The court also held that “Section 377[4] criminalizes the acts of sexual nonages, particularly men who have coitus with men. It disproportionately affects them solely on the base of their sexual exposure. The provision runs athwart to the \indigenous values and the notion of mortal quality which is considered to be the foundation of our Constitution”.



  • Constitution of India 1949 Composition 14[5](Equality before the law); Composition 15(Prohibition of demarcation on grounds of religion, race, estate, coitus or place of birth); Composition 19(Protection of freedom of speech, assembly, association and movement and others); and Article 21(Protection of life and particular liberty);
  • Indian Penal Code 1860 Section 375[6](force); Section 376(discipline for rape); Section 377(Unnatural offences).

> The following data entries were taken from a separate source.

/-- item stmt-CriticalPhenomena-13963 · crux · rank 4 · open · by planner
why it might fail: Repairs 8261 (two-hole theta/K₂,₃ traces: induced metric not of negative type as x→0⁺) by convexity — traces are ℓ¹ at leading order, 2nd order PD on boxes. Live risk: no mechanism at x≈x_c — CND margin of −log Z at x_c shrinks 0.35→0.10 (4→20 sites), bulk Lévy-measure limit unmeasured.
sources: BergChristensenRessel1984, Bhatia2006, doi:10.1090/s0002-9947-1969-0499938-6, arXiv:0905.4537, Summit.CriticalPhenomena.SAWScalingLimit.Theorems.SAWEdgeOfPositiveTypeInfiniteDivisibility_refuted, route-CriticalPhenomena-SAWEdgeOfPositiveType item stmt-CriticalPhenomena-13963 (evidence SAW-ConvexCND.md by refuter g47-0; SmallX-ConvexID-audit.md by planner rrefute g1)
[crux] (Schoenberg branch, NOT in `closes`; supersedes RectangleInfiniteDivisibility stmt-10892) for
every convex K ⊂ ℂ, every finite lattice trace Λ of K, every x ∈ [0, x_c] and t > 0 the Hadamard
power (Z^Λ_x(u,v)^t)_(u,v ∈ Λ) of the confined-SAW polymer kernel is positive definite —
equivalently −log Z^Λ_x is conditionally negative definite on each component, Z^Λ_x = E e^(i(X_u −
X_v)) for a centred Gaussian field, √(−log Z) a Hilbertian semimetric. The repaired umbrella on the
class where the x → 0⁺ obstruction of the 8261 refutation provably vanishes (convex traces:
squaregraph/median induced graphs, ℓ¹ metrics) and which all certified numerics cover: boxes ≤ 7×7
(x** = 0.5163 … 0.4208 > x_c), strips w ≤ 7 (x**(w) = 0.526 … ≈0.409, kit j000598 for w = 8, 9),
every ≤ 10-cell polyomino, rectangles ≤ 30 sites with CND margin ≥ 0.177 at x_c (refuters g41-50,
g43-2). Implies ConvexMetricTriangle by the PROVED Schoenberg facts (support SchoenbergToMetric).
Refutation breaks nothing in `closes` (pre-declared repair: drop this item and SchoenbergToMetric).
Degenerate cases: Λ = ∅ (0×0, vacuous), x = 0 (identity), disconnected thin traces (block diagonal,
0^t = 0). [deps: none] [diffic -/
@[route_item "route-CriticalPhenomena-SAWEdgeOfPositiveType"]
def ConvexInfiniteDivisibility : Prop :=
  ∀ (K : Set ℂ), Convex ℝ K → ∀ (Λ : Finset (Literature.Probability.LatticeModels.Site 2)), (∀ z : Literature.Probability.LatticeModels.Site 2, z ∈ Λ ↔ Literature.Probability.LatticeModels.Site.toComplex z ∈ K) → ∀ (x t : ℝ), 0 ≤ x → x ≤ Literature.Probability.RandomPlanarGeometry.SAW.criticalFugacity → 0 < t → let Z : Literature.Probability.LatticeModels.Site 2 → Literature.Probability.LatticeModels.Site 2 → ℝ := fun u v => ∑ n ∈ Finset.range Λ.card, ∑ _ω ∈ (Literature.Probability.RandomPlanarGeometry.SAW.Zd.sawFun 2 n (v - u)).filter (fun ω => ∀ i ≤ n, u + ω i ∈ Λ), x ^ n; (Matrix.of fun p q : Λ => Z p.1 q.1 ^ t).PosDef

/-- item stmt-CriticalPhenomena-4729 · crux · rank 5 · open · by planner
why it might fail: Curvature kills the exact renewal decomposition; θ>0 is a radial form of 'bridge partition function of height T → 0 polynomially at x_c', open on ℤ² (MadrasSlade1993 p.92; arXiv:2310.17299 p.2); hex only, via parafermion. Even θ=0 is unproved.
sources: Kesten1963SAW, MadrasSlade1993, arXiv:2310.17299, arXiv:1109.0358, GlazmanManolescu2019, LawlerSchrammWerner2004SAW
[crux] (card E1, SAW-RSW upper bound = annular mass conservation; lattice units on ℤ², scale-free)
there are θ > 0 and C such that for every centre z ∈ ℂ, radii 1 ≤ r < R and start vertex u with |u −
z| ≥ R, the x_c-mass Σ x_c^{|ω|} over self-avoiding walks ω from u whose interior vertices lie in
the open annulus r < |· − z| < R and whose last vertex lies in |· − z| ≤ r ("annular bridges": the
radius is maximal at the start and minimal at the end, the exact analogue of Kesten's bridges, which
in a straight strip have x_c-mass u_L ≤ 1 by Σ_irr x_c^|β| = 1) is ≤ C (r/R)^θ (all partial sums;
x_c = SAW.criticalFugacity). [deps: KestenIdentity, StripMassConservation] [difficulty:
open-problem] -/
@[route_item "route-CriticalPhenomena-SAWEdgeOfPositiveType", crux]
def AnnularMassDecay : Prop :=
  ∃ θ C : ℝ, 0 < θ ∧ ∀ (z : ℂ) (r R : ℝ), 1 ≤ r → r < R → ∀ (u : Literature.Probability.LatticeModels.Site 2), R ≤ dist (Literature.Probability.LatticeModels.Site.toComplex u) z → ∀ N : ℕ, (∑ n ∈ Finset.range (N + 1), ∑ _ω ∈ (Literature.Probability.RandomPlanarGeometry.SAW.Zd.saws 2 n).filter (fun ω => (∀ i, 0 < i → i < n → r < dist (Literature.Probability.LatticeModels.Site.toComplex (u + ω i)) z ∧ dist (Literature.Probability.LatticeModels.Site.toComplex (u + ω i)) z < R) ∧ dist (Literature.Probability.LatticeModels.Site.toComplex (u + ω n)) z ≤ r), Literature.Probability.RandomPlanarGeometry.SAW.criticalFugacity ^ n) ≤ C * (r / R) ^ θ
import Literature.NumberTheory.DiophantineApproximation.MCFAlgorithm
import Mathlib.LinearAlgebra.Matrix.Transvection
import Mathlib.LinearAlgebra.Matrix.Permutation
import Mathlib.LinearAlgebra.Matrix.Notation
import Mathlib.GroupTheory.Perm.Fin
import Mathlib.Logic.Equiv.Fin.Rotate
import HarnessLib

/-!
# Classical multidimensional continued fraction algorithms as `MCFAlgorithm`s

Instances of `Literature.NumberTheory.DiophantineApproximation.MCFAlgorithm`
(coordinate `0` = denominator coordinate, the map on piece `j` is `v ↦ A_j⁻¹ v`):

* `gauss : MCFAlgorithm 1 ℕ` — the regular continued fraction (Euclid / Gauss map) in
  homogeneous form: on `a v₁ ≤ v₀ < (a+1) v₁` the step is `(v₀, v₁) ↦ (v₁, v₀ - a v₁)` with
  `A_a = !![a, 1; 1, 0]`, so that `A_{a₁} ⋯ A_{a_t} = !![q_t, q_{t-1}; p_t, p_{t-1}]` for
  `α = [0; a₁, a₂, …]` [Karpenkov2013, Example 27.55]; infinitely many pieces. This is the
  `d = 1` case of Jacobi–Perron.
* `farey : MCFAlgorithm 1 (Fin 2)` — the additive (subtractive) Euclid algorithm, two pieces
  `v₀ ≥ v₁ > 0` (step `(v₀ - v₁, v₁)`) and `v₁ > v₀ > 0` (step `(v₀, v₁ - v₀)`); the `d = 1`
  case of Brun / Selmer [folklore].
* `jacobiPerron d : MCFAlgorithm d (Fin d → ℕ)` — [Karpenkov2013, Example 27.56]: subtract
  `⌊x₀/x₁⌋ x₁` from `x₀` and `⌊xᵢ/x₁⌋ x₁` from `xᵢ` (`i ≥ 2`), then shift cyclically
  `(x₀, …, x_d) ↦ (x₁, …, x_d, x₀)`; the digit is the vector of the `d` partial quotients;
  termination domain `x₁ = 0` (left uncovered). Infinitely many pieces (a *multiplicative*
  algorithm).
* `sortedSubtractive d p` — the generalised `p`-subtractive algorithm on the sorted cone
  `x₀ ≥ x₁ ≥ ⋯ ≥ x_d ≥ 0` [Karpenkov2013, Example 27.58]: replace `x₀` by `x₀ - x_p` and re-sort;
  the digit `a ∈ Fin (d+1)` is the position at which `x₀ - x_p` is re-inserted; termination
  domain `x_p = 0`. `brunSorted` is `p = 1` (Brun 1919/1957) and `selmerSorted` is `p = d`
  (Mönkemeyer, Selmer 1961) [Karpenkov2013, Remark 27.59]; compare [Thuswaldner2020, Example 3.4.4]
  (Brun for `d = 2`, written with increasing coordinates). Finitely many (`d+1`) pieces.
* `brunUnsorted d`, `selmerUnsorted d` — the symmetric versions on the positive cone
  [Labbe2015, §§1–2]: on the open cone `x_{π 0} < x_{π 1} < ⋯ < x_{π (d+1)}` subtract the second
  largest (Brun), resp. the smallest (Selmer), coordinate from the largest; `A_π` is the
  corresponding elementary matrix (`M_π` of [Labbe2015]); `(d+2)!` pieces, ties uncovered.

All matrices are products of a transvection and a permutation matrix, whence unimodular.
Conventions on boundary points (ties), which the sources leave unspecified or treat as a null
set, are documented at each definition.

## References

* [Karpenkov2013] O. Karpenkov, *Geometry of Continued Fractions*, Springer 2013, §27.4.2.
* [Thuswaldner2020] J. Thuswaldner, in: Substitution and Tiling Dynamics, LNM 2273 (2020), Ex. 3.4.4.
* [Labbe2015] S. Labbé, *3-dimensional continued fraction algorithms cheat sheets*,
  arXiv:1511.08399, §1 (Brun), §2 (Selmer).
* [Schweiger2000] F. Schweiger, *Multidimensional Continued Fractions*, OUP 2000 (not held).
-/

namespace Literature.NumberTheory.DiophantineApproximation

  • Composition 12 of the Universal Declaration of Human Rights 1948
  • Article 17 of the International Covenant on Civil and Political Rights 1966
  • European Convention on Human Rights 1950
  • European Convention on Human Rights 1950



The Petitioners’ denied that Section 377 was unconstitutional and made a variety of cessions as to why it was not 

  • The High Court committed a severe error by declaring Section 377 to violate Articles 14, 15, and 21 of the Constitution as it ignored the lack of any foundational data in the Respondent’s writ which would be necessary for pronouncing upon the constitutionality of any statutory provision. The talkie substantiation supplied in its place wasn’t a base for chancing that homosexuals were singled out for discriminative treatment by the law[7].
  • The statistics incorporated in the Respondent’s solicitation were inadequate for chancing that Section 377 negatively affected the control of HIV AIDS and that decriminalization would reduce the number of similar cases. The Petitioners also argued that the data presented was manufactured and fraudulent.
  • Regardless of the gender of the individuals engaging in the conduct, Section 377 includes voluntary acts of carnal intercourse. It is completely gender-neutral. As no specific class is targeted by the law, no bracket has been made, thus rendering the finding of the High Court that it offended Composition 14 to be without base.
  • Section 377 doesn’t violate the right to sequestration and quality under Composition 21 and the right to sequestration doesn’t include the right to commit any offence as defined under Section 377 or any other section.
  • If the protestation were approved, India’s social structure and the institution of marriage would be detrimentally affected and it would beget young people to become tempted towards homosexual conditioning.
  • Courts by their veritable nature shouldn’t take over the task of legislating which should be left to Parliament. The High Court was doubtful whether it was ramifying the law or reading it down and, as long as the law is in the enactment book, there’s an indigenous presumption in its favor. Whether a law is moral or immoral is a matter that should be left to Parliament to decide.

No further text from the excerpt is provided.